_Assigned task_: Count the lines below in which "mass" appears, then give that number by itself.

Stored data
BEGIN
import Literature.NumberTheory.QuadraticFields.ThreeTorsionMeanLocalAtThree
import Literature.NumberTheory.QuadraticFields.ThreeTorsionMeanProgressionMean
import Literature.NumberTheory.QuadraticFields.SquarefreeModFour
import HarnessLib

/-!
# Davenport–Heilbronn with a local condition at `3`: the discriminant counts (proofs)

Theorems-only companion of `ThreeTorsionMeanLocalAtThree.lean`: it DISCHARGES the named fact
`bv_count_posFundDiscrs_localAtThree` (Bhargava–Varma 2016, Lemma 37 (a), for the two local
specifications `Σ₃ = {3 ramified}`, `Σ₃ = {3 unramified}` at the single prime `3`): the numbers of
positive fundamental discriminants `0 < D < X` with `3 ∣ D`, resp. `3 ∤ D`, are `c X + o(X)` with
`c > 0`.

The source (arXiv:1401.5875, §5.3, Lemma 37, attributed to Bhargava's mass formulae [Bhamass1])
prints no proof ("the following elementary lemma counting quadratic orders"). We do not go through
mass formulae: the tree already holds the EFFECTIVE counts of fundamental discriminants in
arithmetic progressions (Taniguchi–Thorne 2013, Lemma 21 / §6.1, proved in
`ThreeTorsionMeanProgressionCountPos.lean`),
`|#{D ∈ posFundDiscrs X : D ≡ a (mod m)} − (3/(π² m)) Π_{p ∣ m} (1 − p⁻²)⁻¹ X| ≤ 18 √X` for `m` odd,
`gcd(a, m) = 1`, and the unrestricted count `|#posFundDiscrs X − (3/π²) X| ≤ 8 √X`
(`ThreeTorsionMeanProofs.lean`; limit form `tendsto_card_posFundDiscrs_div` in
`SquarefreeModFour.lean`). Hence

* `#{D : D ≡ 1 (3)}/X`, `#{D : D ≡ 2 (3)}/X → 9/(8π²)` each, so `#{D : 3 ∤ D}/X → 9/(4π²) = (3/π²)·(3/4)`;
* `#{D : 3 ∣ D}/X = #posFundDiscrs X/X − #{D : 3 ∤ D}/X → 3/π² − 9/(4π²) = 3/(4π²) = (3/π²)·(1/4)`,

which are exactly the Euler-product constants of Lemma 37 (a) for these two `Σ` (local factor at `3`:
`(2/3)·(1/3)·(1/2)·… `, see the docstring of the fact), and both are positive.

## Also here: the effective counts, and the assembly of Bhargava–Varma §5.3 at the prime `3`

Towards the OTHER fact of `ThreeTorsionMeanLocalAtThree.lean`, `bv_threeTorsion_mean_localAtThree`
(Cor. 4 (b) at `3`). Its printed proof (§5.4 = Thm 3 of §5.3 plus `M_Σ = 1`, Lemma 38) assembles,
in the last display of §5.3, four inputs: (1) `2·N^{(i)}(X, Σ) = Σ_{𝒪 ∈ Σ, 0<(-1)^i Disc 𝒪<X} (#Cl₃(𝒪) − 1)`
(display (5.2); Prop. 35, ring class fields — for maximal orders Hasse's bijection between cubic
fields of discriminant `D` and index-`3` subgroups of `Cl(ℚ(√D))`: CLASS FIELD THEORY, neither in
Mathlib nor in the tree, cf. `CubicFields/ThreeTorsionBridge.lean` where it is likewise a
hypothesis); (2) Thm 36 ([BST]): the count `N₃(Σ³, X) = (½ Σ_∞ 1/|Aut|) Π_p (…) X + o(X)` of cubic
orders with acceptable local specifications (Davenport's geometry of numbers with congruence
conditions — not in the tree); (3) Lemma 37 (a) (this file); (4) Lemma 38, `C(R) = ½` for maximal
`R`. Proved here, bottom-up along that architecture:

* `abs_card_posFundDiscrs_filter_not_three_dvd_sub_le`, `abs_card_posFundDiscrs_filter_three_dvd_sub_le`
  — input (3) with explicit error terms: `|#{3 ∤ D} − (9/(4π²)) X| ≤ 36 √X`,
  `|#{3 ∣ D} − (3/(4π²)) X| ≤ 44 √X` (`X ≥ 1`);
* `tendsto_mean_of_eq_two_mul_add_one` — the last display of §5.3, abstractly: a dictionary
  `t = 2c + 1` on finsets `T X`, `(Σ_{T X} c)/X → A` and `#T X/X → B > 0` give
  `(Σ_{T X} t)/#T X → 1 + 2A/B`;
* `bv_threeTorsion_mean_localAtThree_of_cubicCount` — Cor. 4 (b) at `3` REDUCED to inputs (1)–(2)
  on the quadratic side: for any `c : ℤ → ℕ` with `#Cl₃(D) = 2·c(D) + 1` on positive fundamental `D`
  (in print `c(D)` = the number of cubic fields of discriminant `D`), the limits
  `(Σ_{0<D<X, 3∣D} c(D))/X → 1/(8π²)` and `(Σ_{0<D<X, 3∤D} c(D))/X → 3/(8π²)` (input (2) through
  (5.1)–(5.3) with `M_Σ = 1`: `(1/(2n₀)) Π_p (…)`, `n₀ = 6`, one sixth of the densities of (3))
  imply `bv_threeTorsion_mean_localAtThree` (`1 + 2·(1/6) = 4/3`);
* `tendsto_sum_div_of_tendsto_mean`, `tendsto_cubicCount_div_of_bv_threeTorsion_mean_localAtThree`
  — conversely, under the same dictionary the fact gives back exactly those two limits (the
  constants `1/(8π²)`, `3/(8π²)` are forced).

NOT proved (why `bv_threeTorsion_mean_localAtThree` stays a named fact): inputs (1) and (2).

## References
* M. Bhargava, I. Varma, Proc. London Math. Soc. (3) 112 (2016) 235–266 = arXiv:1401.5875, §5.3,
  Lemma 37 (a); Cor. 4, §5.3 (Thm 36, (5.1)–(5.3)), §5.4 (Lemma 38). [BhargavaVarma2016]
* T. Taniguchi, F. Thorne, Duke Math. J. 162 (2013), Lemma 21, §6.1. [TaniguchiThorne2013]
-/

noncomputable section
END
_Answer for this exercise_: 2